Дядюшка Монтегю жил неподалеку от нас. Строго говоря, он приходился мне не дядей, а, скорее, дедушкой – не то двоюродным, не то троюродным. Но поскольку мои родители так и не смогли прийти к единому мнению относительно отдаленности или близости родства с ним, я счел за лучшее называть его просто дядюшкой.
Не припомню, чтобы хоть раз, когда я шел к дядюшке, деревья в лесу стояли одетыми в зеленую листву. Я видел этот лес или голым и морозным, или белым от снега, а листья – палыми, мертвыми и гниющими на земле.
Сразу за лесом тропинка упиралась в хитроумно устроенную калитку – такую, что войти в нее можно было только по одному, а как войдешь, она сама захлопывалась, чтобы овцы не ушли через нее куда не надо. Ума не приложу, зачем между лесом и лугом понадобилась калитка: ни на лугу, ни где-то еще в дядюшкиных владениях мне не попадалось на глаза ни единого живого существа – во всяком случае такого, что хоть как-то могло сойти за домашнюю скотину.
Эта калитка мне никогда не нравилась. У нее была чертовски тугая пружина, которую дядюшка смазывал гораздо реже, чем надо бы. Из-за этого всякий раз, проходя через калитку, я с необъяснимым ужасом чувствовал, что попал в западню. Охваченный глупой паникой, я представлял себе, что сзади на меня надвигается нечто жуткое.
Торопливо потянув на себя скрипучую дверцу и протиснувшись в калитку, я оглядывался назад и, естественно, видел лишь невысокую каменную ограду и за ней все тот же знакомый лес. И все равно, шагая по лугу, я на всякий случай еще разок оглядывался через плечо: так сильно я надеялся (или, вернее сказать, опасался) кого-то – ну или что-то – увидеть. Но так никогда и не увидел.

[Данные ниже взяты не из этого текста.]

import Summits.CriticalPhenomena.Ising3DConformalLimit.Theses.MonotoneBlocking
import Summits.CriticalPhenomena.Ising3DConformalLimit.Theorems.InversionUpgradeNormalised.Negative.RedundantHypotheses
import Summits.CriticalPhenomena.Ising3DConformalLimit.Theorems.InversionUpgradeNormalised.Negative.AutomaticOrders
import Summits.CriticalPhenomena.Ising3DConformalLimit.Theorems.MoebiusLimitExists.Negative.TwoPointPositivity
import Literature.Probability.LatticeModels.HighDimPointwiseTriviality

/-!
# `LimitsAreConformal` (item stmt-CriticalPhenomena-6154): non-degeneracy is load-bearing — unconditionally

Negative / structural knowledge about the crux
`Summit.CriticalPhenomena.Ising3DConformalLimit.Theses.MonotoneBlocking.LimitsAreConformal`
(shared VERBATIM with `…Theses.MirrorHoelderCompactness.LimitsAreConformal`, tree
`LimitsAreConformalSplit.monotoneBlocking_iff_mirror`), standing crux disprover, cycle 1 (D-0016);
THEOREM-ONLY. Hypotheses on `(ρ, Δ, S)`: (H1) `ρ > 0` on `(0,1]`;
(H2) `HasPointwiseScalingLimit (criticalCorr 3) ρ S`; (H3) `S = 0` off `NonCoincident`;
(H4) `IsNondegenerateTwoPoint S`; (H5) `IsTranslationInvariant S`; (H6) `IsScaleCovariant Δ S`;
conclusion (i) `IsRotationInvariant S` ∧ (ii) `IsInversionCovariant Δ S` ∧ (iii) `HasNontrivialU4 S`.

* `limitsAreConformal_false_without_nondegeneracy`: (H4) is LOAD-BEARING, **unconditionally** — the
  degenerate renormalisation `ρ δ = δ` sends the critical correlators to the TRIVIAL FAMILY
  `(1,0,0,…) = fun n _ => if n = 0 then 1 else 0`, a GENUINE pointwise limit of `criticalCorr 3`
  (`hasPointwiseScalingLimit_trivial`) having (H1)(H2)(H3)(H5)(H6), (i), (ii) and `U₄ ≡ 0`.
  Contrast: for the sibling cruxes 1982 (= conjunct (ii)) and 8367 (rotations) (H4) is REDUNDANT
  (`InversionUpgradeNormalisedNegative.crux_iff_withoutNondegeneracy`).
* `eq_trivial_of_degenerate`: under (H2)+(H3) alone, EVERY degenerate instance IS the trivial family
  (MMS positivity propagation, Griffiths I + Lebowitz in the limit, Aizenman–Newman Wick dichotomy,
  `m*(β_c) = 0`); hence `limitsAreConformal_iff_split_nondegeneracy`: (H4) matters ONLY for clause
  (iii) — clauses (i),(ii) hold with (H4) deleted iff they hold with it.

Companion: `Negative/LoadBearingHypotheses.lean` ((H1)(H2)(H3)(H5)(H6), conclusion audit, `d ≥ 5`).
No definitions: the trivial family is written out as the lambda `fun n _ => if n = 0 then 1 else 0`.
-/

noncomputable section

namespace Summit.CriticalPhenomena.Ising3DConformalLimit.LimitsAreConformalNegative

open Literature.Probability.LatticeModels
open Filter Set Function EuclideanGeometry
open scoped Topology
open Summit.CriticalPhenomena.Ising3DConformalLimit.Theses
open Summit.CriticalPhenomena.Ising3DConformalLimit.RotationUpgradeFromTwoPointNegative
  (criticalCorr_nonneg pairingSum_zero_kernel)
open Summit.CriticalPhenomena.Ising3DConformalLimit.InversionUpgradeNormalisedNegative
  (limit_zero_eq_one limit_odd_eq_zero)
open Summit.CriticalPhenomena.Ising3DConformalLimit.MoebiusLimitExistsNegative
  (limit_two_nonneg isNondegenerateTwoPoint_iff_exists_pos)

/-! ## The trivial family `(1, 0, 0, …)` is a genuine pointwise limit of the critical correlators -/

/-- `ρ δ = δ` renormalises the critical correlators to the trivial family `(1,0,0,…)`: a GENUINE
pointwise scaling limit of `criticalCorr 3` (`|⟨∏σ⟩| ≤ 1`, so `|δⁿ⟨∏σ⟩| ≤ δ → 0` uniformly for
`n ≥ 1`; the arity-`0` rescaled correlator is the constant `1`). [folklore] -/
theorem hasPointwiseScalingLimit_trivial :
    HasPointwiseScalingLimit (criticalCorr 3) (fun δ => δ)
      ((fun n _ => if n = 0 then 1 else 0) : CorrFamily 3) := by
  intro n
  rcases Nat.eq_zero_or_pos n with rfl | hn
  · refine TendstoUniformlyOn.tendstoLocallyUniformlyOn (Metric.tendstoUniformlyOn_iff.2 ?_)
    intro ε hε
    refine Filter.Eventually.of_forall fun δ x _ => ?_
    rw [Summit.CriticalPhenomena.Ising3DConformalLimit.Theorems.MoebiusLimitOfTwoPointLaw.Negative.rescaledCorrelator_arity_zero]
    simp [hε]
  · refine TendstoUniformlyOn.tendstoLocallyUniformlyOn (Metric.tendstoUniformlyOn_iff.2 ?_)
    intro ε hε
    have hm : Set.Ioo (0:ℝ) (min 1 ε) ∈ 𝓝[>] (0:ℝ) := Ioo_mem_nhdsGT (lt_min one_pos hε)
    filter_upwards [hm] with δ hδ x _
    have hn0 : n ≠ 0 := hn.ne'
    simp only [if_neg hn0, rescaledCorrelator_apply, Real.dist_eq, zero_sub, abs_neg,
      abs_mul, abs_pow, abs_of_pos hδ.1]
    have h1 : |criticalCorr 3 n fun i => latticeApprox δ (x i)| ≤ 1 := abs_criticalCorr_le_one le_rfl _ _
    have hδ1 : δ < 1 := hδ.2.trans_le (min_le_left _ _)
    have hδε : δ < ε := hδ.2.trans_le (min_le_right _ _)
    calc δ ^ n * |criticalCorr 3 n fun i => latticeApprox δ (x i)| ≤ δ ^ n * 1 :=
          mul_le_mul_of_nonneg_left h1 (pow_nonneg hδ.1.le n)
      _ ≤ δ ^ 1 * 1 := by
          refine mul_le_mul_of_nonneg_right (pow_le_pow_of_le_one hδ.1.le hδ1.le hn) zero_le_one
      _ < ε := by simpa using hδε

/-- The trivial family is normalised (arity `0` has no coincident configurations). [folklore] -/
theorem trivial_normalised (n : ℕ) (z : Fin n → EuclideanSpace ℝ (Fin 3))
    (hz : z ∉ NonCoincident 3 n) :
    ((fun n _ => if n = 0 then 1 else 0) : CorrFamily 3) n z = 0 := by
  rcases Nat.eq_zero_or_pos n with rfl | hn
  · exact absurd ((mem_nonCoincident z).2 fun i => i.elim0) hz
  · simp [hn.ne']

/-- The trivial family is translation invariant. [folklore] -/
theorem trivial_isTranslationInvariant :
    IsTranslationInvariant ((fun n _ => if n = 0 then 1 else 0) : CorrFamily 3) := fun _ _ _ => rfl

/-- The trivial family is `O(3)` invariant. [folklore] -/
theorem trivial_isRotationInvariant :
    IsRotationInvariant ((fun n _ => if n = 0 then 1 else 0) : CorrFamily 3) := fun _ _ _ => rfl

/-- The trivial family is scale covariant with EVERY weight. [folklore] -/
theorem trivial_isScaleCovariant (Δ : ℝ) :
    IsScaleCovariant Δ ((fun n _ => if n = 0 then 1 else 0) : CorrFamily 3) := by
  intro n c _ x
  rcases Nat.eq_zero_or_pos n with rfl | hn
  · simp
  · simp [hn.ne']

/-- The trivial family is inversion covariant with EVERY weight. [folklore] -/
theorem trivial_isInversionCovariant (Δ : ℝ) :
    IsInversionCovariant Δ ((fun n _ => if n = 0 then 1 else 0) : CorrFamily 3) := by
  intro n x _
  rcases Nat.eq_zero_or_pos n with rfl | hn
  · simp
  · simp [hn.ne']

/-- The trivial family is degenerate. [folklore] -/
theorem not_isNondegenerateTwoPoint_trivial :
    ¬ IsNondegenerateTwoPoint ((fun n _ => if n = 0 then 1 else 0) : CorrFamily 3) := fun h =>
  (h _ (zero_unitVec_mem_nonCoincident one_ne_zero)).ne' (by simp)

/-- The trivial family is Gaussian (`U₄ ≡ 0`). [folklore] -/
theorem not_hasNontrivialU4_trivial :
    ¬ HasNontrivialU4 ((fun n _ => if n = 0 then 1 else 0) : CorrFamily 3) := by
  rintro ⟨x, -, hne⟩
  exact hne (by simp [limitConnectedFour])

/-! ## (H4) is load-bearing — unconditionally -/

/-- **(H4) is load-bearing, unconditionally**: the crux with `IsNondegenerateTwoPoint S` DELETED is
false. Witness `ρ δ = δ`, `S = (1,0,0,…)`, `Δ = 1/2`: all other hypotheses hold, (i) and (ii) hold,
(iii) fails. Any proof must use `S₂ > 0` — and by `limitsAreConformal_iff_split_nondegeneracy` only
for (iii). [folklore] -/
theorem limitsAreConformal_false_without_nondegeneracy :
    ¬ ∀ (ρ : ℝ → ℝ) (Δ : ℝ) (S : CorrFamily 3), (∀ δ ∈ Set.Ioc (0:ℝ) 1, 0 < ρ δ) →
        HasPointwiseScalingLimit (criticalCorr 3) ρ S → (∀ n z, z ∉ NonCoincident 3 n → S n z = 0) →
        IsTranslationInvariant S → IsScaleCovariant Δ S →
        IsRotationInvariant S ∧ IsInversionCovariant Δ S ∧ HasNontrivialU4 S := fun h =>
  not_hasNontrivialU4_trivial (h (fun δ => δ) (1 / 2) _ (fun _ hδ => hδ.1)
    hasPointwiseScalingLimit_trivial trivial_normalised trivial_isTranslationInvariant
    (trivial_isScaleCovariant _)).2.2

/-! ## Every degenerate instance is the trivial family -/

/-- Griffiths I in the limit at order `4`, for ANY renormalisation (even power). [cite: FriedliVelenik2017, Thm. 3.20] -/
theorem limit_four_nonneg {ρ : ℝ → ℝ} {S : CorrFamily 3}
    (hlim : HasPointwiseScalingLimit (criticalCorr 3) ρ S) {x : Fin 4 → EuclideanSpace ℝ (Fin 3)}
    (hx : x ∈ NonCoincident 3 4) : 0 ≤ S 4 x := by
  refine ge_of_tendsto' ((hlim 4).tendsto_at hx) fun δ => ?_
  rw [rescaledCorrelator_apply]
  have h4 : 0 ≤ ρ δ ^ 4 := by positivity
  exact mul_nonneg h4 (criticalCorr_nonneg _)

/-- **Every degenerate instance IS the trivial family** (no symmetry hypothesis and no sign of `ρ`
needed): under (H2)+(H3), `¬` (H4) forces `S = (1,0,0,…)`. Positivity of `S₂` at one pair propagates to
all pairs (`isNondegenerateTwoPoint_iff_exists_pos`, Messager–Miracle-Solé + self-similarity of
full-filter limits), so `S₂ ≡ 0`; then `0 ≤ S₄ ≤ ΣS₂S₂ = 0` (Griffiths I, Lebowitz in the limit), and
the Aizenman–Newman Wick dichotomy (`eq_pairingSum_of_limitConnectedFour_eq_zero`) kills all even
orders; odd orders vanish (`m*(β_c) = 0`), `S₀ ≡ 1`. [cite: AizenmanCDM2020, §7, Prop. 7.2] -/
theorem eq_trivial_of_degenerate {ρ : ℝ → ℝ} {S : CorrFamily 3}
    (hlim : HasPointwiseScalingLimit (criticalCorr 3) ρ S)
    (hnorm : ∀ n z, z ∉ NonCoincident 3 n → S n z = 0) (hdeg : ¬ IsNondegenerateTwoPoint S) :
    S = fun n _ => if n = 0 then 1 else 0 := by
  have h2 : ∀ y, S 2 y = 0 := by
    intro y
    by_cases hy : y ∈ NonCoincident 3 2
    · refine le_antisymm ?_ (limit_two_nonneg hlim hy)
      by_contra hlt
      push Not at hlt
      exact hdeg ((isNondegenerateTwoPoint_iff_exists_pos hlim).2 ⟨y, hy, hlt⟩)
    · exact hnorm 2 y hy
  have hU : ∀ z ∈ NonCoincident 3 4, limitConnectedFour S z = 0 := by
    intro z hz
    have hle := limitConnectedFour_nonpos_of_hasPointwiseScalingLimit (by norm_num) hlim hz
    have hge : 0 ≤ S 4 z := limit_four_nonneg hlim hz
    simp only [limitConnectedFour, h2, mul_zero, add_zero, sub_zero] at hle ⊢
    exact le_antisymm hle hge
  funext n x
  rcases Nat.even_or_odd n with hev | hodd
  · obtain ⟨m, rfl⟩ : ∃ m, n = 2 * m := by
      obtain ⟨r, hr⟩ := hev
      exact ⟨r, by omega⟩
    rcases Nat.lt_or_ge m 2 with hm | hm
    · interval_cases m
      · show S 0 x = 1
        exact limit_zero_eq_one hlim x
      · show S 2 x = if 2 = 0 then 1 else 0
        simp [h2 x]
    · have htriv : (if 2 * m = 0 then (1:ℝ) else 0) = 0 := by
        have : 2 * m ≠ 0 := by omega
        simp [this]
      rw [htriv]
      by_cases hx : x ∈ NonCoincident 3 (2 * m)
      · rw [hlim.eq_pairingSum_of_limitConnectedFour_eq_zero (by norm_num) hU hm hx]
        have hk : (fun p q : EuclideanSpace ℝ (Fin 3) => S 2 ![p, q]) = fun _ _ => (0:ℝ) := by
          funext p q; exact h2 _
        rw [hk]
        exact pairingSum_zero_kernel (by omega) x
      · exact hnorm _ x hx
  · have htriv : (if n = 0 then (1:ℝ) else 0) = 0 := by
      have : n ≠ 0 := by rintro rfl; exact absurd hodd (by decide)
      simp [this]
    rw [htriv]
    exact limit_odd_eq_zero hlim hnorm hodd x

/-- Degenerate instances satisfy (i) and (ii) (with every weight) and violate (iii). [folklore] -/
theorem degenerate_clauses {ρ : ℝ → ℝ} (Δ : ℝ) {S : CorrFamily 3}
    (hlim : HasPointwiseScalingLimit (criticalCorr 3) ρ S)
    (hnorm : ∀ n z, z ∉ NonCoincident 3 n → S n z = 0) (hdeg : ¬ IsNondegenerateTwoPoint S) :
    IsRotationInvariant S ∧ IsInversionCovariant Δ S ∧ ¬ HasNontrivialU4 S := by
  obtain rfl := eq_trivial_of_degenerate hlim hnorm hdeg
  exact ⟨trivial_isRotationInvariant, trivial_isInversionCovariant Δ, not_hasNontrivialU4_trivial⟩

/-- So **no degenerate instance of (H1)(H2)(H3)(H5)(H6) has (iii)**, and every one has (i),(ii): the
set of counterexamples to the crux-without-(H4) is exactly the set of degenerate renormalisations.
[folklore] -/
theorem withoutNondegeneracy_counterexample_iff {ρ : ℝ → ℝ} {Δ : ℝ} {S : CorrFamily 3}
    (hlim : HasPointwiseScalingLimit (criticalCorr 3) ρ S)
    (hnorm : ∀ n z, z ∉ NonCoincident 3 n → S n z = 0)
    (hcrux : MonotoneBlocking.LimitsAreConformal) (hρ : ∀ δ ∈ Set.Ioc (0:ℝ) 1, 0 < ρ δ)
    (htr : IsTranslationInvariant S) (hsc : IsScaleCovariant Δ S) :
    ¬ (IsRotationInvariant S ∧ IsInversionCovariant Δ S ∧ HasNontrivialU4 S) ↔
      ¬ IsNondegenerateTwoPoint S := by
  constructor
  · intro h hnd
    exact h (hcrux ρ Δ S hρ hlim hnorm hnd htr hsc)
  · intro hdeg h
    exact (degenerate_clauses Δ hlim hnorm hdeg).2.2 h.2.2

/-- **(H4) is load-bearing ONLY through clause (iii).** The crux is equivalent to the conjunction of
"clauses (i),(ii) WITHOUT the non-degeneracy hypothesis" and "clause (iii) with it". So a prover of
(i)/(ii) may ignore (H4) (as the sibling disprovers of 8367/1982 found), a prover of (iii) may not.
[folklore] -/
theorem limitsAreConformal_iff_split_nondegeneracy :
    MonotoneBlocking.LimitsAreConformal ↔
      (∀ (ρ : ℝ → ℝ) (Δ : ℝ) (S : CorrFamily 3), (∀ δ ∈ Set.Ioc (0:ℝ) 1, 0 < ρ δ) →
        HasPointwiseScalingLimit (criticalCorr 3) ρ S → (∀ n z, z ∉ NonCoincident 3 n → S n z = 0) →
        IsTranslationInvariant S → IsScaleCovariant Δ S →
        IsRotationInvariant S ∧ IsInversionCovariant Δ S) ∧
      (∀ (ρ : ℝ → ℝ) (Δ : ℝ) (S : CorrFamily 3), (∀ δ ∈ Set.Ioc (0:ℝ) 1, 0 < ρ δ) →
        HasPointwiseScalingLimit (criticalCorr 3) ρ S → (∀ n z, z ∉ NonCoincident 3 n → S n z = 0) →
        IsNondegenerateTwoPoint S → IsTranslationInvariant S → IsScaleCovariant Δ S →
        HasNontrivialU4 S) := by
  constructor
  · intro h
    refine ⟨fun ρ Δ S h1 h2 h3 h5 h6 => ?_,
      fun ρ Δ S h1 h2 h3 h4 h5 h6 => (h ρ Δ S h1 h2 h3 h4 h5 h6).2.2⟩
    by_cases h4 : IsNondegenerateTwoPoint S
    · exact ⟨(h ρ Δ S h1 h2 h3 h4 h5 h6).1, (h ρ Δ S h1 h2 h3 h4 h5 h6).2.1⟩
    · have hc := degenerate_clauses Δ h2 h3 h4
      exact ⟨hc.1, hc.2.1⟩
  · rintro ⟨hA, hB⟩ ρ Δ S h1 h2 h3 h4 h5 h6
    exact ⟨(hA ρ Δ S h1 h2 h3 h5 h6).1, (hA ρ Δ S h1 h2 h3 h5 h6).2, hB ρ Δ S h1 h2 h3 h4 h5 h6⟩

end Summit.CriticalPhenomena.Ising3DConformalLimit.LimitsAreConformalNegative

end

И все же свой путь к дому дядюшки я не всегда совершал в полном одиночестве. Иногда за мной тайком следовали дети из деревни. У меня с ними не было ничего общего, как и у них со мной, потому что дома я появлялся редко и почти весь год проводил в школе-интернате. Я ни в коем случае не сноб, но мы с ними принадлежали к двум разным мирам.
Иногда – как и в день, о котором идет речь, – я замечал их между деревьев. Они ко мне не приближались и никогда со мной не заговаривали. Только молча стояли в лесном полумраке. Они, без всякого сомнения, старались меня напугать, и это у них получалось. Но я тщательно скрывал страх и, притворившись, будто не обращаю на них внимания, продолжал путь.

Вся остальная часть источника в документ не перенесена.